14 октября. С Генрихом и ребятами у Эренбурга. Он болен, но курит непрестанно и отмахивается, когда говорим об этом. Эренбург чрезвычайно радушен, впервые вижу его таким любезным, явно хочет понравиться. Показывает квартиру, картины, хвастает ими.

Пьем чай. Ребята молчаливо, с напряженным любопытством таращатся на Эренбурга. «Меня обвиняют, что я не люблю немцев. Это неправда. Я люблю все народы. Но я не скрываю, когда вижу у них недостатки. У немцев есть национальная особенность — всё доводить до экстремальных крайностей, и добро и зло. Гитлер — это крайнее зло.

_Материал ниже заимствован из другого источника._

import Summits.CriticalPhenomena.SAWScalingLimit.Theorems.SAWTotalPositivityBoundaryTP2Defs
import Summits.CriticalPhenomena.SAWScalingLimit.Theorems.SAWTotalPositivityBoundaryTP2Kernel
import Summits.CriticalPhenomena.SAWScalingLimit.Theorems.SAWTotalPositivityBoundaryTP2Symmetry
import Summits.CriticalPhenomena.SAWScalingLimit.Theorems.SAWTotalPositivityBoundaryTP2FirstStep
import Summits.CriticalPhenomena.SAWScalingLimit.Theorems.SAWTotalPositivityBoundaryTP2Avoid
import Summits.CriticalPhenomena.SAWScalingLimit.Theorems.SAWTotalPositivityBoundaryTP2SquareGadget
import Summits.CriticalPhenomena.SAWScalingLimit.Theorems.EdgeOfPositivity.Negative.EdgeOfPositivityRectDomain
import HarnessLib

/-!
# Crux `BoundaryTP2` (stmt-CriticalPhenomena-7115), line `Sketch`: strip-3 transfer, middle of the last column

Tool stub `stub_strip3_recMid` of the line's skeleton (c6 three-row strip programme). On the strip
`S_L = discreteDomainGraph (rectDomain L 2) 1` (sites `{0..L} × {0,1,2}`, lattice adjacency) write
`Z_L(r→s) = Z_{S_L}((0,r),(L,s))` for the fugacity-`x` self-avoiding path kernel from the left column.
The kernel of `S_{L+1}` into the MIDDLE site `m = (L+1,1)` of the new column satisfies

  `Z_{L+1}(r→1) = x Z_L(r→1) + x² (Z_L(r→0) + Z_L(r→2))`     (`x ≥ 0`, `0 ≤ r ≤ 2`, all `L : ℕ`).

Proof. Reverse the paths so that they start at `m`, whose neighbours in `S_{L+1}` are `(L,1)` and
the two new corners `c₀ = (L+1,0)`, `c₂ = (L+1,2)` (first step at a vertex of degree three). In
`S_{L+1} - m` both corners are leaves, hanging on `(L,0)` and `(L,2)`:
* the paths from `(L,1)` to `(0,r)` visit neither leaf (`pathKernel_eq_deleteVert_of_leaf`, twice);
* the paths from `c_s` start with the edge to `(L,s)` (`pathKernel_firstStep_single`) and then never
  visit the other leaf;
and `((S_{L+1} - m) - c_s) - c_{2-s} = S_L` as simple graphs on `Site 2` (coordinates and `omega`).
-/

noncomputable section

namespace Summit.CriticalPhenomena.SAWScalingLimit.Theorems.BoundaryTP2

open Literature.Probability.LatticeModels Literature.Probability.RandomPlanarGeometry
open Summit.CriticalPhenomena.SAWScalingLimit.Theorems.EdgeOfPositivity.Negative
open scoped ENNReal

/-! ## First step at a vertex of degree three -/

/-- **First step at a vertex with exactly three neighbours.** If `N_H(a) = {v₁, v₂, v₃}` (pairwise
distinct) and `a ≠ b`, then `Z_H(a,b) = x · (Z_{H-a}(v₁,b) + Z_{H-a}(v₂,b) + Z_{H-a}(v₃,b))` (`0 ≤ x`).
[folklore] -/
private theorem s3mid_firstStep_triple {V : Type*} [DecidableEq V] (H : SimpleGraph V) (x : ℝ)
    (hx : 0 ≤ x) {a b v₁ v₂ v₃ : V} (hab : a ≠ b) (h₁₂ : v₁ ≠ v₂) (h₁₃ : v₁ ≠ v₃) (h₂₃ : v₂ ≠ v₃)
    (hN : H.neighborSet a = {v₁, v₂, v₃}) :
    pathKernel H x a b = ENNReal.ofReal x *
      (pathKernel (H.deleteEdges (H.incidenceSet a)) x v₁ b +
        (pathKernel (H.deleteEdges (H.incidenceSet a)) x v₂ b +
          pathKernel (H.deleteEdges (H.incidenceSet a)) x v₃ b)) := by
  -- adapted from `ladderInt_firstStep_triple` (…BoundaryTP2LadderKernelsInterior)
  have h₁ : H.Adj a v₁ := by rw [← SimpleGraph.mem_neighborSet, hN]; exact Set.mem_insert _ _
  have h₂ : H.Adj a v₂ := by
    rw [← SimpleGraph.mem_neighborSet, hN]; exact Set.mem_insert_of_mem _ (Set.mem_insert _ _)
  have h₃ : H.Adj a v₃ := by
    rw [← SimpleGraph.mem_neighborSet, hN]
    exact Set.mem_insert_of_mem _ (Set.mem_insert_of_mem _ (Set.mem_singleton _))
  rw [stub_pathKernel_firstStep H x hx a b hab]
  congr 1
  set f : V → ℝ≥0∞ := fun u => pathKernelOn H x u b {γ | a ∉ γ.1.support} with hf
  have hcoe : H.neighborSet a = ((({v₁, v₂, v₃} : Finset V) : Set V)) := by
    rw [hN, Finset.coe_insert, Finset.coe_pair]
  calc ∑' u : H.neighborSet a, pathKernelOn H x u b {γ | a ∉ γ.1.support}
      = ∑' u : H.neighborSet a, f u := rfl
    _ = ∑' u : ((({v₁, v₂, v₃} : Finset V) : Set V)), f u := tsum_congr_set_coe f hcoe
    _ = ∑ u ∈ ({v₁, v₂, v₃} : Finset V), f u := Finset.tsum_subtype' _ f
    _ = f v₁ + (f v₂ + f v₃) := by
        rw [Finset.sum_insert (by simp [h₁₂, h₁₃]), Finset.sum_pair h₂₃]
    _ = _ := by
        simp only [hf]
        rw [stub_pathKernelOn_avoid H x v₁ b a h₁.ne.symm hab.symm,
          stub_pathKernelOn_avoid H x v₂ b a h₂.ne.symm hab.symm,
          stub_pathKernelOn_avoid H x v₃ b a h₃.ne.symm hab.symm]

/-! ## Coordinates on the three-row strip -/

/-- Adjacency in `ℤ²` in coordinates: the sites agree in one coordinate and differ by `1` in the
other. [folklore] -/
private theorem s3mid_zd_adj_iff (u v : Site 2) :
    (zdGraph 2).Adj u v ↔
      ((v 0 = u 0 + 1 ∨ u 0 = v 0 + 1) ∧ v 1 = u 1) ∨
        ((v 1 = u 1 + 1 ∨ u 1 = v 1 + 1) ∧ v 0 = u 0) := by
  -- adapted from `ladder_zd_adj_iff` (…BoundaryTP2LadderKernels)
  rw [zdGraph_adj_iff, Fin.exists_fin_two]
  simp only [funext_iff, Fin.forall_fin_two, Pi.add_apply, Pi.single_eq_same,
    Pi.single_eq_of_ne (one_ne_zero : (1 : Fin 2) ≠ 0),
    Pi.single_eq_of_ne (zero_ne_one : (0 : Fin 2) ≠ 1), add_zero]
  omega

/-- A site equals `st a b` iff its two coordinates are `a` and `b`. [folklore] -/
private theorem s3mid_eq_st_iff (v : Site 2) (a b : ℤ) : v = st a b ↔ v 0 = a ∧ v 1 = b := by
  constructor
  · rintro rfl
    exact ⟨rfl, rfl⟩
  · rintro ⟨h0, h1⟩
    rw [← st_eta v, h0, h1]

/-- Adjacency of the three-row strip `{0..a} × {0,1,2}` in coordinates. [folklore] -/
private theorem s3mid_adj_iff (a : ℕ) (u v : Site 2) :
    (discreteDomainGraph (rectDomain a 2) 1).Adj u v ↔
      (((v 0 = u 0 + 1 ∨ u 0 = v 0 + 1) ∧ v 1 = u 1) ∨
          ((v 1 = u 1 + 1 ∨ u 1 = v 1 + 1) ∧ v 0 = u 0)) ∧
        ((0 ≤ u 0 ∧ u 0 ≤ a) ∧ (0 ≤ u 1 ∧ u 1 ≤ 2)) ∧
          ((0 ≤ v 0 ∧ v 0 ≤ a) ∧ (0 ≤ v 1 ∧ v 1 ≤ 2)) := by
  rw [adj_rect_iff, s3mid_zd_adj_iff, mem_rectSites_iff, mem_rectSites_iff, Nat.cast_ofNat]

/-! ## The last column of `S_{L+1}` seen from its middle site -/

/-- In `S_{L+1}` the middle site `m = (L+1,1)` of the last column has exactly the three neighbours
`(L,1)`, `(L+1,0)`, `(L+1,2)`. [folklore] -/
private theorem s3mid_mid_neighborSet (L : ℕ) :
    (discreteDomainGraph (rectDomain (L + 1) 2) 1).neighborSet (st (L + 1 : ℕ) 1) =
      {st L 1, st (L + 1 : ℕ) 0, st (L + 1 : ℕ) 2} := by
  ext v
  rw [SimpleGraph.mem_neighborSet, s3mid_adj_iff, Set.mem_insert_iff, Set.mem_insert_iff,
    Set.mem_singleton_iff, s3mid_eq_st_iff, s3mid_eq_st_iff, s3mid_eq_st_iff, st_zero, st_one]
  omega

/-- In `S_{L+1} - m` (`m = (L+1,1)`) the corner `(L+1,s)`, `s ∈ {0,2}`, is a leaf: its only
neighbour is `(L,s)`. [folklore] -/
private theorem s3mid_corner_neighborSet (L : ℕ) (s : ℤ) (hs : s = 0 ∨ s = 2) :
    ((discreteDomainGraph (rectDomain (L + 1) 2) 1).deleteEdges
        ((discreteDomainGraph (rectDomain (L + 1) 2) 1).incidenceSet (st (L + 1 : ℕ) 1))).neighborSet
        (st (L + 1 : ℕ) s) = {st L s} := by
  ext v
  rw [SimpleGraph.mem_neighborSet, deleteEdges_incidenceSet_adj, s3mid_adj_iff,
    Set.mem_singleton_iff, Ne, Ne, s3mid_eq_st_iff, s3mid_eq_st_iff, s3mid_eq_st_iff]
  simp only [st_zero, st_one]
  push_cast
  omega

/-- In `(S_{L+1} - m) - c_s` (`m = (L+1,1)`, `c_s = (L+1,s)`, `{s,t} = {0,2}`) the opposite corner
`c_t = (L+1,t)` is a leaf: its only neighbour is `(L,t)`. [folklore] -/
private theorem s3mid_hanging_neighborSet (L : ℕ) (s t : ℤ) (hst : s = 0 ∧ t = 2 ∨ s = 2 ∧ t = 0) :
    (((discreteDomainGraph (rectDomain (L + 1) 2) 1).deleteEdges
        ((discreteDomainGraph (rectDomain (L + 1) 2) 1).incidenceSet (st (L + 1 : ℕ) 1))).deleteEdges
      (((discreteDomainGraph (rectDomain (L + 1) 2) 1).deleteEdges
        ((discreteDomainGraph (rectDomain (L + 1) 2) 1).incidenceSet (st (L + 1 : ℕ) 1))).incidenceSet
          (st (L + 1 : ℕ) s))).neighborSet (st (L + 1 : ℕ) t) = {st L t} := by
  ext v
  rw [SimpleGraph.mem_neighborSet, deleteEdges_incidenceSet_adj, deleteEdges_incidenceSet_adj,
    s3mid_adj_iff, Set.mem_singleton_iff, Ne, Ne, Ne, Ne, s3mid_eq_st_iff, s3mid_eq_st_iff,
    s3mid_eq_st_iff, s3mid_eq_st_iff, s3mid_eq_st_iff]
  simp only [st_zero, st_one]
  push_cast
  omega

/-- Deleting the whole last column of `S_{L+1}` leaves `S_L`:
`((S_{L+1} - m) - c_s) - c_t = S_L` as simple graphs on `Site 2` (`m = (L+1,1)`, `c_s = (L+1,s)`,
`c_t = (L+1,t)`, `{s,t} = {0,2}`). [folklore] -/
private theorem s3mid_delete_lastColumn (L : ℕ) (s t : ℤ) (hst : s = 0 ∧ t = 2 ∨ s = 2 ∧ t = 0) :
    ((((discreteDomainGraph (rectDomain (L + 1) 2) 1).deleteEdges
        ((discreteDomainGraph (rectDomain (L + 1) 2) 1).incidenceSet (st (L + 1 : ℕ) 1))).deleteEdges
      (((discreteDomainGraph (rectDomain (L + 1) 2) 1).deleteEdges
        ((discreteDomainGraph (rectDomain (L + 1) 2) 1).incidenceSet (st (L + 1 : ℕ) 1))).incidenceSet
          (st (L + 1 : ℕ) s))).deleteEdges
      ((((discreteDomainGraph (rectDomain (L + 1) 2) 1).deleteEdges
        ((discreteDomainGraph (rectDomain (L + 1) 2) 1).incidenceSet (st (L + 1 : ℕ) 1))).deleteEdges
      (((discreteDomainGraph (rectDomain (L + 1) 2) 1).deleteEdges
        ((discreteDomainGraph (rectDomain (L + 1) 2) 1).incidenceSet (st (L + 1 : ℕ) 1))).incidenceSet
          (st (L + 1 : ℕ) s))).incidenceSet (st (L + 1 : ℕ) t))) =
      discreteDomainGraph (rectDomain L 2) 1 := by
  -- adapted from `ladder_delete_lastColumn` (…BoundaryTP2LadderKernels)
  ext u v
  rw [deleteEdges_incidenceSet_adj, deleteEdges_incidenceSet_adj, deleteEdges_incidenceSet_adj,
    adj_rect_iff, adj_rect_iff]
  constructor
  · rintro ⟨⟨⟨⟨hzd, hu, hv⟩, hum, hvm⟩, hus, hvs⟩, hut, hvt⟩
    rw [mem_rectSites_iff] at hu hv
    rw [Ne, s3mid_eq_st_iff] at hum hvm hus hvs hut hvt
    refine ⟨hzd, ?_, ?_⟩
    · clear hvm hvs hvt
      rw [mem_rectSites_iff]; omega
    · clear hum hus hut
      rw [mem_rectSites_iff]; omega
  · rintro ⟨hzd, hu, hv⟩
    rw [mem_rectSites_iff] at hu hv
    refine ⟨⟨⟨⟨hzd, ?_, ?_⟩, ?_, ?_⟩, ?_, ?_⟩, ?_, ?_⟩
    · rw [mem_rectSites_iff]; omega
    · rw [mem_rectSites_iff]; omega
    all_goals rw [Ne, s3mid_eq_st_iff]; omega

/-! ## The recursion -/

/-- STUB C1 (`stub_strip3_recMid`). Last-column recursion for the kernel to the MIDDLE of the new column:
the last step into `(L+1,1)` comes from `(L,1)` (then the two other new sites are leaves, never visited)
or from a new corner `(L+1,s')`, entered from `(L,s')` (then the third new site is a leaf). [folklore] -/
theorem stub_strip3_recMid (L : ℕ) {x : ℝ} (hx : 0 ≤ x) (r : ℤ) (hr : 0 ≤ r ∧ r ≤ 2) :
    pathKernel (discreteDomainGraph (rectDomain (L + 1) 2) 1) x (st 0 r) (st (L + 1 : ℕ) 1) =
      ENNReal.ofReal x * pathKernel (discreteDomainGraph (rectDomain L 2) 1) x (st 0 r) (st L 1) +
        ENNReal.ofReal (x ^ 2) *
          (pathKernel (discreteDomainGraph (rectDomain L 2) 1) x (st 0 r) (st L 0) +
            pathKernel (discreteDomainGraph (rectDomain L 2) 1) x (st 0 r) (st L 2)) := by
  classical
  obtain ⟨-, -⟩ := hr -- the row constraint on the start is not needed
  set S := discreteDomainGraph (rectDomain (L + 1) 2) 1
  -- distinctness of the sites involved (columns `0`, `L`, `L + 1`; rows `0, 1, 2`)
  have hma : st (L + 1 : ℕ) 1 ≠ st 0 r := by
    rw [Ne, s3mid_eq_st_iff, st_zero]; push_cast; omega
  have hc0a : st (L + 1 : ℕ) 0 ≠ st 0 r := by
    rw [Ne, s3mid_eq_st_iff, st_zero]; push_cast; omega
  have hc2a : st (L + 1 : ℕ) 2 ≠ st 0 r := by
    rw [Ne, s3mid_eq_st_iff, st_zero]; push_cast; omega
  have h12 : st (L : ℤ) 1 ≠ st (L + 1 : ℕ) 0 := by
    rw [Ne, s3mid_eq_st_iff, st_zero]; push_cast; omega
  have h13 : st (L : ℤ) 1 ≠ st (L + 1 : ℕ) 2 := by
    rw [Ne, s3mid_eq_st_iff, st_zero]; push_cast; omega
  have h23 : st (L + 1 : ℕ) 0 ≠ st (L + 1 : ℕ) 2 := by
    rw [Ne, s3mid_eq_st_iff, st_zero, st_one]; omega
  have hv0c2 : st (L : ℤ) 0 ≠ st (L + 1 : ℕ) 2 := by
    rw [Ne, s3mid_eq_st_iff, st_zero]; push_cast; omega
  have hv2c0 : st (L : ℤ) 2 ≠ st (L + 1 : ℕ) 0 := by
    rw [Ne, s3mid_eq_st_iff, st_zero]; push_cast; omega
  -- first step at the middle site `m = (L+1, 1)`
  have hN : S.neighborSet (st (L + 1 : ℕ) 1) = {st L 1, st (L + 1 : ℕ) 0, st (L + 1 : ℕ) 2} :=
    s3mid_mid_neighborSet L
  rw [pathKernel_comm S x (st 0 r) (st (L + 1 : ℕ) 1),
    s3mid_firstStep_triple S x hx hma h12 h13 h23 hN]
  set S' := S.deleteEdges (S.incidenceSet (st (L + 1 : ℕ) 1))
  -- the two corners are leaves of `S'`
  have hN0 : S'.neighborSet (st (L + 1 : ℕ) 0) = {st L 0} := s3mid_corner_neighborSet L 0 (Or.inl rfl)
  have hN2 : S'.neighborSet (st (L + 1 : ℕ) 2) = {st L 2} := s3mid_corner_neighborSet L 2 (Or.inr rfl)
  have hleaf0 : ∀ z, S'.Adj (st (L + 1 : ℕ) 0) z → z = st L 0 := fun z hz => by
    have hz' : z ∈ S'.neighborSet (st (L + 1 : ℕ) 0) := hz
    rwa [hN0, Set.mem_singleton_iff] at hz'
  set T₀ := S'.deleteEdges (S'.incidenceSet (st (L + 1 : ℕ) 0))
  set T₂ := S'.deleteEdges (S'.incidenceSet (st (L + 1 : ℕ) 2))
  have hT0N : T₀.neighborSet (st (L + 1 : ℕ) 2) = {st L 2} :=
    s3mid_hanging_neighborSet L 0 2 (Or.inl ⟨rfl, rfl⟩)
  have hT2N : T₂.neighborSet (st (L + 1 : ℕ) 0) = {st L 0} :=
    s3mid_hanging_neighborSet L 2 0 (Or.inr ⟨rfl, rfl⟩)
  have hT0leaf : ∀ z, T₀.Adj (st (L + 1 : ℕ) 2) z → z = st L 2 := fun z hz => by
    have hz' : z ∈ T₀.neighborSet (st (L + 1 : ℕ) 2) := hz
    rwa [hT0N, Set.mem_singleton_iff] at hz'
  have hT2leaf : ∀ z, T₂.Adj (st (L + 1 : ℕ) 0) z → z = st L 0 := fun z hz => by
    have hz' : z ∈ T₂.neighborSet (st (L + 1 : ℕ) 0) := hz
    rwa [hT2N, Set.mem_singleton_iff] at hz'
  have hT0L : T₀.deleteEdges (T₀.incidenceSet (st (L + 1 : ℕ) 2)) =
      discreteDomainGraph (rectDomain L 2) 1 :=
    s3mid_delete_lastColumn L 0 2 (Or.inl ⟨rfl, rfl⟩)
  have hT2L : T₂.deleteEdges (T₂.incidenceSet (st (L + 1 : ℕ) 0)) =
      discreteDomainGraph (rectDomain L 2) 1 :=
    s3mid_delete_lastColumn L 2 0 (Or.inr ⟨rfl, rfl⟩)
  -- term `(L,1)`: the paths to `(0,r)` visit neither corner
  rw [pathKernel_eq_deleteVert_of_leaf S' x hleaf0 h12 hc0a.symm,
    pathKernel_eq_deleteVert_of_leaf T₀ x hT0leaf h13 hc2a.symm, hT0L]
  -- term `c₀ = (L+1,0)`: first step to `(L,0)`, then `c₂` is never visited
  rw [pathKernel_firstStep_single S' x hx hc0a hN0,
    pathKernel_eq_deleteVert_of_leaf T₀ x hT0leaf hv0c2 hc2a.symm, hT0L]
  -- term `c₂ = (L+1,2)`: first step to `(L,2)`, then `c₀` is never visited
  rw [pathKernel_firstStep_single S' x hx hc2a hN2,
    pathKernel_eq_deleteVert_of_leaf T₂ x hT2leaf hv2c0 hc0a.symm, hT2L]
  -- back to paths from `(0,r)` and bookkeeping in `ℝ≥0∞`
  rw [pathKernel_comm _ x (st (L : ℤ) 1) (st 0 r), pathKernel_comm _ x (st (L : ℤ) 0) (st 0 r),
    pathKernel_comm _ x (st (L : ℤ) 2) (st 0 r), pow_two, ENNReal.ofReal_mul hx]
  ring

end Summit.CriticalPhenomena.SAWScalingLimit.Theorems.BoundaryTP2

Недавно я встретил молодого немца, он стал мне доказывать, что в этой войне все стороны были равно жестоки, все народы одинаково виноваты. Это совершенно неправильно. Сталин обманывал народы. Он сулил им добро, обещал всем только хорошее, а действовал жестоко. Но Гитлер ведь прямо говорил, что будет завоевывать, утверждать расу господ, уничтожать евреев, подавлять, порабощать низшие расы. Так что нельзя уравнивать вины».

Бёлль, и мальчики, и Катарина с этим согласны.

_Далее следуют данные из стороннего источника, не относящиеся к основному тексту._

import Summits.ValiantsHypothesis.ValiantsHypothesis.Theorems.LacunarySymmetroidMatrixDescartesMomentLaw
import Summits.ValiantsHypothesis.ValiantsHypothesis.Theorems.LacunarySymmetroidMatrixDescartesCensusPivotDefs

/-!
# `MatrixDescartes` (stmt-ValiantsHypothesis-18050) — the negative-moment law: PosDef form, pivot currency, SHARPNESS

HONEST FRAMING.  Cell `pub-symmetroid`, seat `val-sym-mdr-p2` (gen 10); helper `--supports` the crux, NO closure claim.
Companion of `…MomentLaw.lean` (`negMoment_posRoots_le`: a negative-definite moment `F(x₀) ≺ 0` caps the
distinct positive zeros of `det (X^e J + ∑ X^{d k} P k)`, `J` symmetric, `P k ⪰ 0`, at `2 · card ι`).  Here:
(i) the same law with the hypothesis as Mathlib's `Matrix.PosDef` of `−F(x₀)` (`negMoment_posRoots_le_of_posDef`);
(ii) the row in the census's PIVOT currency (`…CensusPivotDefs`): `Pivot.pivotPosRoots e d J P ≤ 2m` for every format
`(m, K)` and all exponents (`pivotPosRoots_le_two_mul_of_negMoment`); (iii) SHARPNESS already at `card ι = 1`: the
scalar pencil `−X + 1/4 + X²/4` is negative at `x₀ = 1` and has the two positive zeros `2 ± √3`, one on each side of
`x₀` (`negMoment_sharp_one`; block-diagonal copies give `2n` at every size).  Nothing here bears on the crux in its
window, on `DoorA26`/`DoorA34`, or on `VP ≠ VNP`.  [folklore] bookkeeping + intermediate value theorem.
-/

-- layout Summits/ValiantsHypothesis/ValiantsHypothesis forces the duplicated namespace component
set_option linter.dupNamespace false

namespace Summit.ValiantsHypothesis.ValiantsHypothesis.Theorems.LacunarySymmetroidMatrixDescartes

open Polynomial Matrix Finset
open scoped BigOperators

section Law

variable (ι κ : Type) [Fintype ι] [DecidableEq ι] [Fintype κ]

/-- The same law with the hypothesis stated through Mathlib's `Matrix.PosDef` (`−F(x₀)` positive definite).
[folklore] -/
theorem negMoment_posRoots_le_of_posDef (e : ℕ) (d : κ → ℕ) (J : Matrix ι ι ℝ) (P : κ → Matrix ι ι ℝ)
    (hJ : J.IsSymm) (hP : ∀ k, (P k).PosSemidef) (x₀ : ℝ) (hx₀ : 0 < x₀)
    (hneg : (-(x₀ ^ e • J + ∑ k, x₀ ^ d k • P k)).PosDef) :
    ((Matrix.det (((Polynomial.X : Polynomial ℝ) ^ e) • J.map Polynomial.C
        + ∑ k, ((Polynomial.X : Polynomial ℝ) ^ d k) • (P k).map Polynomial.C)).roots.toFinset.filter
          (fun t => 0 < t)).card ≤ 2 * Fintype.card ι := by
  refine negMoment_posRoots_le ι κ e d J P hJ hP x₀ hx₀ fun v hv => ?_
  have h := hneg.dotProduct_mulVec_pos hv
  rw [star_trivial, Matrix.neg_mulVec, dotProduct_neg] at h
  exact neg_pos.1 h

end Law

/-- **Pivot-currency corollary** (`…CensusPivotDefs`): a pivot pencil of format `(m, K)` with a negative-definite
moment has `Z₊ ≤ 2m`, whatever `K` and the exponents. [folklore] -/
theorem pivotPosRoots_le_two_mul_of_negMoment (m K e : ℕ) (d : Fin K → ℕ) (J : Matrix (Fin m) (Fin m) ℝ)
    (P : Fin K → Matrix (Fin m) (Fin m) ℝ) (hJ : J.IsSymm) (hP : ∀ k, (P k).PosSemidef) (x₀ : ℝ)
    (hx₀ : 0 < x₀) (hneg : ∀ v : Fin m → ℝ, v ≠ 0 → v ⬝ᵥ ((x₀ ^ e • J + ∑ k, x₀ ^ d k • P k) *ᵥ v) < 0) :
    Pivot.pivotPosRoots e d J P ≤ 2 * m := by
  unfold Pivot.pivotPosRoots
  simpa using negMoment_posRoots_le (Fin m) (Fin K) e d J P hJ hP x₀ hx₀ hneg

/-- **Sharpness at `n = 1`**: `F(X) = −X + a + bX²` (`J = −1` at `e = 1`, letters `a` at `0`, `b` at `2`) with
`a = b = 1/4` has `F(1) = −1/2 < 0` and exactly the two positive zeros `2 ± √3`; so the constant `2·card ι` of the law
is attained (block-diagonal copies give `2n` for every `n`).  We certify `2 ≤ Z₊` by a sign change on each side
of `x₀ = 1`. [folklore] -/
theorem negMoment_sharp_one :
    2 ≤ ((Matrix.det (((Polynomial.X : Polynomial ℝ) ^ 1) • (!![(-1 : ℝ)] : Matrix (Fin 1) (Fin 1) ℝ).map Polynomial.C
        + ∑ k, ((Polynomial.X : Polynomial ℝ) ^ (![0, 2] : Fin 2 → ℕ) k)
          • ((![!![(1/4 : ℝ)], !![(1/4 : ℝ)]] : Fin 2 → Matrix (Fin 1) (Fin 1) ℝ) k).map Polynomial.C)).roots.toFinset.filter
          (fun t => 0 < t)).card := by
  set p := Matrix.det (((Polynomial.X : Polynomial ℝ) ^ 1) • (!![(-1 : ℝ)] : Matrix (Fin 1) (Fin 1) ℝ).map Polynomial.C
        + ∑ k, ((Polynomial.X : Polynomial ℝ) ^ (![0, 2] : Fin 2 → ℕ) k)
          • ((![!![(1/4 : ℝ)], !![(1/4 : ℝ)]] : Fin 2 → Matrix (Fin 1) (Fin 1) ℝ) k).map Polynomial.C) with hp
  have hev : ∀ t : ℝ, p.eval t = -t + 1/4 + t ^ 2 / 4 := by
    intro t
    rw [hp, StubReverse.eval_det_pencil, Matrix.det_fin_one]
    simp [Matrix.add_apply, Fin.sum_univ_two]
    ring
  have hp0 : p ≠ 0 := fun h => by
    have := hev 0
    rw [h, Polynomial.eval_zero] at this
    norm_num at this
  -- sign changes on (1/4, 1) and (1, 4)
  have hroot : ∀ a b : ℝ, 0 < a → a < b → p.eval a * p.eval b < 0 →
      ∃ r, a < r ∧ r < b ∧ p.IsRoot r := by
    intro a b ha hab hs
    have hcont : ContinuousOn (fun x => p.eval x) (Set.Icc a b) := p.continuous.continuousOn
    rcases mul_neg_iff.1 hs with ⟨h1, h2⟩ | ⟨h1, h2⟩
    · obtain ⟨r, ⟨hr1, hr2⟩, hr⟩ := intermediate_value_Ioo' hab.le hcont ⟨h2, h1⟩
      exact ⟨r, hr1, hr2, hr⟩
    · obtain ⟨r, ⟨hr1, hr2⟩, hr⟩ := intermediate_value_Ioo hab.le hcont ⟨h1, h2⟩
      exact ⟨r, hr1, hr2, hr⟩
  obtain ⟨r₁, hr₁a, hr₁b, hr₁⟩ := hroot (1/4) 1 (by norm_num) (by norm_num) (by rw [hev, hev]; norm_num)
  obtain ⟨r₂, hr₂a, hr₂b, hr₂⟩ := hroot 1 4 (by norm_num) (by norm_num) (by rw [hev, hev]; norm_num)
  have hne : r₁ ≠ r₂ := fun h => by rw [h] at hr₁b; exact lt_irrefl _ (hr₁b.trans hr₂a)
  have hmem : ∀ r, 0 < r → p.IsRoot r → r ∈ p.roots.toFinset.filter (fun t => 0 < t) := fun r hr h => by
    simp only [Finset.mem_filter, Multiset.mem_toFinset, Polynomial.mem_roots hp0]
    exact ⟨h, hr⟩
  calc 2 = ({r₁, r₂} : Finset ℝ).card := by rw [Finset.card_pair hne]
    _ ≤ _ := Finset.card_le_card (by
        intro r hr
        simp only [Finset.mem_insert, Finset.mem_singleton] at hr
        rcases hr with rfl | rfl
        · exact hmem _ (by linarith) hr₁
        · exact hmem _ (by linarith) hr₂)

end Summit.ValiantsHypothesis.ValiantsHypothesis.Theorems.LacunarySymmetroidMatrixDescartes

Эренбург спрашивает: «Какие настроения преобладают сегодня у вашей молодежи?» Генрих: «Скука». Раймунд: «Раздражение». Рене и Катарина: «Скука от раздражения. Слишком много из того, во что верили раньше, сейчас уже не внушает, не заслуживает доверия».

* * *

С 1966 по 1970 год Генрих Бёлль не приезжал в Москву. За это время произошло много важных событий в мире, в нашей стране, в наших жизнях. Возникла и была подавлена Пражская весна. В Париже, в ФРГ, в Америке бунтовали студенты. А у нас шли новые аресты, новые судебные процессы, вызывающие новые протесты.

Оттепельные надежды кончились. Посыпались наказания. В мае 1968 года Лев был исключен из партии и уволен с работы. За этим последовал запрет печататься.


Из дневников Л.:

Июль, 1968 г. Встретил у поликлиники В.

— Можешь написать своему Бёллю очень большое спасибо. В Президиуме (Союза писателей) уже было решено тебя исключать, заодно уже и из Литфонда. Но Бёлль там целую адвокатскую речь закатил. Про тебя и про Бориса Биргера. По радио, в газетах шухер поднял. А мы с ним ссориться не хотим. Так что ограничились строгачом. Можешь просить путевку в Дом творчества.